Une autre croyance fréquente est que la qualité ralentit le travail du laboratoire.
En réalité, ce qui ralentit un laboratoire, ce sont les erreurs répétées, les responsabilités mal définies et les corrections permanentes.
Enfin, beaucoup pensent qu’il suffit de suivre une norme pour réussir sa démarche qualité.
Or, une norme donne une direction et définit des exigences, mais elle ne fournit pas une méthode unique applicable à tous les laboratoires.
Chaque laboratoire doit apprendre à traduire ces exigences dans son propre fonctionnement.
Et c’est précisément là qu’intervient la compétence qualité.
Comprendre avant de vouloir appliquer
Sans compréhension globale du système, les procédures et checklists copiées ailleurs deviennent difficiles à adapter… et encore plus difficiles à maintenir dans la durée.
Avant d’appliquer la qualité, il est nécessaire d’en comprendre la logique :
• comprendre pourquoi certaines exigences existent,
• comprendre comment elles s’intègrent au travail réel du laboratoire,
• comprendre comment transformer une obligation normative en organisation utile.
Pour beaucoup de professionnels, la première difficulté n’est d’ailleurs pas d’appliquer la qualité… mais simplement de comprendre clairement ses concepts de base.
Des termes comme contrôle qualité interne, évaluation externe de la qualité ou assurance qualité sont souvent utilisés sans avoir été réellement expliqués dans le contexte concret du laboratoire.
C’est pour cela que j’ai créé une fiche mémoire simple et accessible, qui clarifie les principaux termes du système qualité et leur application pratique.
Très souvent, comprendre simplement le vocabulaire permet déjà de changer profondément la manière dont la qualité est perçue… et mise en œuvre.
Mais pour aller plus loin, il ne suffit pas de comprendre les termes.
Il faut comprendre le système dans son ensemble.
C’est tout l’objectif de ma Masterclass en ligne : vous aider à maîtriser les concepts fondamentaux du système de gestion de la qualité, pour arrêter d’appliquer “à l’aveugle” et commencer à structurer avec cohérence.
Quand la compétence qualité transforme réellement un laboratoire
Lorsqu’une personne formée pilote la qualité, un changement progressif s’observe dans le fonctionnement du laboratoire.
Les procédures deviennent des outils réellement utilisés dans la pratique quotidienne, plutôt que des documents conservés dans un classeur.
Les responsabilités sont mieux définies et mieux comprises par l’ensemble de l’équipe.
Les audits cessent progressivement d’être vécus comme des moments redoutés ou des périodes de correction urgente.
L’équipe comprend davantage le sens de la démarche.
La qualité ne repose plus sur une seule personne.
Elle devient progressivement une manière collective de travailler.
Et c’est souvent à ce moment-là que le laboratoire commence réellement à avancer vers l’accréditation.
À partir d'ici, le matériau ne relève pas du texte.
/-!
# `μ_Manhattan < μ_hex < μ(ℤ²)`: three consecutive turns close a Manhattan walk, a tribonacci majorant,
# and Duminil-Copin–Smirnov's `√(2+√2)`

Topic `Literature/Probability/RandomPlanarGeometry` (continues `SAWManhattanLattice.lean`: `Zd.IsManhattanArc`,
`Zd.manhattanWalks N`, `Zd.manhattanCount N = c^M_N`, `Zd.logMuM = log μ_M`, `Zd.logMuM_le`,
`Zd.manhattanCount_add_le`).

## What the sources print

* A. Malakis, *Self-avoiding walks on oriented square lattices*, J. Phys. A 8 (1975) 1885–1898, abstract: "Rigorous
  upper and lower bounds together with estimates are presented for the connective constant `μ` … for both the
  oriented square lattices" (the Manhattan and the `L` lattice); the printed bound VALUES are not held by the lane
  (acq-10170), so no comparison with them is claimed.
* A. Blanca, Y. Chen, D. Galvin, D. Randall, P. Tetali, *Phase coexistence for the hard-core model on `ℤ²`*,
  Combin. Probab. Comput. 28 (2019) (arXiv:1611.01115), §2, Definition 2.1 and Lemma 2.1 (p. 6): TAXI walks
  (Manhattan-oriented self-avoiding walks with no two consecutive turns) are encoded by words over `{s, t}`
  (straight/turn) with no factor `tt`, whence a Fibonacci majorant. The device below is the same encoding pushed
  one letter: UNRESTRICTED Manhattan self-avoiding walks have no factor `ttt`, whence a tribonacci majorant.
* H. Duminil-Copin, S. Smirnov, Ann. of Math. 175 (2012), Theorem 1: `μ_hex = √(2+√2)` (tree:
  `DuminilCopinSmirnov2012_thm1_holds`, `hexConnectiveConstant_eq_of_thm1`).
* R. Bauerschmidt, H. Duminil-Copin, J. Goodman, G. Slade, *Lectures on self-avoiding walks* (2012), Table 1:
  `μ(ℤ²) ≥ 2.6` (tree: `Zd.BDGS2012_connectiveConstant_bounds_holds`).
* Numerics (folklore, not used): `μ_M ≈ 1.7335` (Enting–Guttmann 1985), `μ_hex = 1.84776`, tribonacci constant
  `1.83929` (real root of `x³ = x² + x + 1`).

## What is here (namespace `Literature.Probability.RandomPlanarGeometry.SAW.Zd`)

* `manhattanArc_coords`, `manhattanArc_det` (one outgoing street arc and one outgoing avenue arc per site),
  **`manhattanArc_three_turns`** — three consecutive turns run round a unit block (`e = a`), so a
  self-avoiding Manhattan walk never turns three times in a row;
* `IsStreetStep`, `truncWalk`, `manhattanWalks_eq_of_agree` (a Manhattan walk is its prefix plus its
  orientation word), `manhattanCount_succ_le` (`c^M_{n+1} ≤ 2c^M_n`),
  **`manhattanCount_add_four_le`** (`c^M_{M+4} ≤ c^M_{M+3} + c^M_{M+2} + c^M_{M+1}`, by the length of the
  trailing run of turns);
* `tribCount` (`1, 2, 4, 7, 13, 24, …`, binary words without `TTT`), **`manhattanCount_succ_le_two_mul_tribCount`**
  (`c^M_{N+1} ≤ 2 t(N)`; exact for `N + 1 ≤ 7`), `tribCount_le_pow` (`t(N) ≤ (46/25)^{N+2}`),
  `manhattanCount_succ_le_pow`, **`logMuM_le_log` (`log μ_M ≤ log (46/25)`, i.e. `μ_M ≤ 1.84`)**;
* **`exp_logMuM_lt_hexConnectiveConstant` — `μ_Manhattan < μ_hex`** (one rational certificate
  `2·(46/25)^401 < (17071/5000)^200 ≤ (2+√2)^200 = μ_hex^400` against `c^M_400 ≤ 2·(46/25)^401`; margin `0.42 %`;
  no enumeration), and **`hexConnectiveConstant_lt_connectiveConstant` — `μ_hex < μ(ℤ²)`** (`√(2+√2) < 2 ≤ 2.6`).

Printed status (lane «pcv-sawmu» route R58 «φ-SANDWICH / 2D-ORDER», a-idea-2 ROUTES §42, custody a-idea-2; proofs
= a-idea-2's `Sketch_v10B_MANTTT` / `Sketch_v10T_TRIB` ported): the `{s,t}`-word device is printed for taxi walks
(BCGRT 2019 Lemma 2.1); the `ttt`-closure for all Manhattan self-avoiding walks, the tribonacci majorant and the
separation `μ_M ≤ 46/25 < √(2+√2) = μ_hex` are not found in print (numerically folklore). The lower links
`μ_L ≤ φ < 81/50 ≤ μ_M` are `SAWManhattanBlocks.lean` (a-p3); the assembled planar order
`μ_L < μ_M < μ_hex < μ(ℤ²)` is stated where the last of the two files lands.
-/

noncomputable section

open Finset Filter Topology
open Literature.Probability.LatticeModels Literature.Probability.Percolation SimpleGraph

namespace Literature.Probability.RandomPlanarGeometry.SAW.Zd

/-! ### Manhattan arcs in coordinates -/

/-- `c^M_0 ≤ 1` (the only `0`-step walk is the constant one). [cite: Malakis1975, abstract] -/
theorem manhattanCount_zero_le : manhattanCount 0 ≤ 1 := by
  unfold manhattanCount
  refine (Finset.card_le_card (manhattanWalks_subset_saws 0)).trans ?_
  rw [card_saws, count_zero]

/-- Integer face of a Manhattan arc `x → y`: horizontal (`y₁ = x₁`, `y₀ = x₀ ± 1`, `+` iff `x₁` even) or vertical
(`y₀ = x₀`, `y₁ = x₁ ± 1`, `+` iff `x₀` odd). [cite: Malakis1975, abstract] -/
theorem manhattanArc_coords {x y : Site 2} (h : IsManhattanArc x y) :
    ((y 1 = x 1 ∧ (y 0 = x 0 + 1 ∨ y 0 = x 0 - 1)) ∨ (y 0 = x 0 ∧ (y 1 = x 1 + 1 ∨ y 1 = x 1 - 1))) ∧
      (y 1 = x 1 → (y 0 = x 0 + 1 ↔ x 1 % 2 = 0)) ∧ (y 0 = x 0 → (y 1 = x 1 + 1 ↔ x 0 % 2 = 1)) := by
  obtain ⟨hadj, hh, hv⟩ := h
  simp only [Pi.sub_apply, Int.even_iff] at hh hv
  have hstep : (y 1 = x 1 ∧ (y 0 = x 0 + 1 ∨ y 0 = x 0 - 1)) ∨ (y 0 = x 0 ∧ (y 1 = x 1 + 1 ∨ y 1 = x 1 - 1)) := by
    obtain ⟨i, hi | hi⟩ := (zdGraph_adj_iff_sub x y).1 hadj
    · have h0 := congrFun hi 0
      have h1 := congrFun hi 1
      fin_cases i <;> simp at h0 h1 <;> omega
    · have h0 := congrFun hi 0
      have h1 := congrFun hi 1
      fin_cases i <;> simp at h0 h1 <;> omega
  refine ⟨hstep, fun h1 => ?_, fun h0 => ?_⟩
  · have key := hh (by omega)
    constructor
    · intro e; exact key.1 (by omega)
    · intro e; have := key.2 e; omega
  · have key := hv (by omega)
    constructor
    · intro e; have := key.1 (by omega); omega
    · intro e; have := key.2 (by omega); omega

/-- A Manhattan arc out of `x` is determined by its orientation (horizontal iff the street index is kept): every
site of the Manhattan lattice has exactly one outgoing street arc and one outgoing avenue arc.
[cite: Malakis1975, abstract] -/
theorem manhattanArc_det {x y y' : Site 2} (h : IsManhattanArc x y) (h' : IsManhattanArc x y')
    (hs : (y 1 = x 1 ↔ y' 1 = x 1)) : y = y' := by
  obtain ⟨hst, hh, hv⟩ := manhattanArc_coords h
  obtain ⟨hst', hh', hv'⟩ := manhattanArc_coords h'
  have h0 : y 0 = y' 0 := by omega
  have h1 : y 1 = y' 1 := by omega
  funext j
  fin_cases j
  · exact h0
  · exact h1

/-- Propositional glue: if the orientation flips at the same time on two walks and the earlier orientations agree,
the later ones agree. [folklore] -/
private theorem iff_of_turns {X Y X' Y' : Prop} (p : ¬ (X ↔ Y)) (p' : ¬ (X' ↔ Y')) (hY : (Y ↔ Y')) : (X ↔ X') := by
  constructor
  · intro hx
    by_contra hx'
    have hy : ¬ Y := fun hy => p ⟨fun _ => hy, fun _ => hx⟩
    have hy' : ¬ Y' := fun hy' => hy (hY.2 hy')
    exact p' ⟨fun h => absurd h hx', fun h => absurd h hy'⟩
  · intro hx'
    by_contra hx
    have hy' : ¬ Y' := fun hy' => p' ⟨fun _ => hy', fun _ => hx'⟩
    have hy : ¬ Y := fun hy => hy' (hY.1 hy)
    exact p ⟨fun h => absurd h hx, fun h => absurd h hy⟩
Pour les laboratoires prêts à passer de la compréhension à la construction
Une fois ces bases comprises, la question devient plus concrète :
comment structurer réellement une démarche qualité dans son laboratoire ?
Comprendre la qualité est une étape essentielle.
Mais ce qui fait la différence, c’est la capacité à transformer cette compréhension en organisation concrète, adaptée à son contexte.
C’est exactement pour accompagner cette transition que j’ai conçu :
L’Atelier des Leaders de Laboratoire : Construire un système d’accréditation en biologie médicale
Pendant trois jours, nous travaillons ensemble pour vous permettre de :
✔️ gagner en clarté
✔️ structurer concrètement votre démarche qualité
✔️ passer de la documentation à une organisation fonctionnelle
✔️ vous aligner de manière réaliste sur les exigences de l’ISO 15189
Cet atelier s’adresse aux biologistes, responsables qualité et responsables de laboratoire qui souhaitent aller au-delà de la théorie et construire un système qui fonctionne réellement.
En conclusion
Une démarche qualité ne repose pas d’abord sur des documents.
Ni uniquement sur une norme.
Elle repose sur des compétences.
Former le personnel à la gestion de la qualité, ce n’est pas un luxe.
C’est ce qui permet de transformer des efforts dispersés en un système cohérent, durable et maîtrisé.
Et très souvent, tout commence simplement par une meilleure compréhension des principes fondamentaux de la qualité.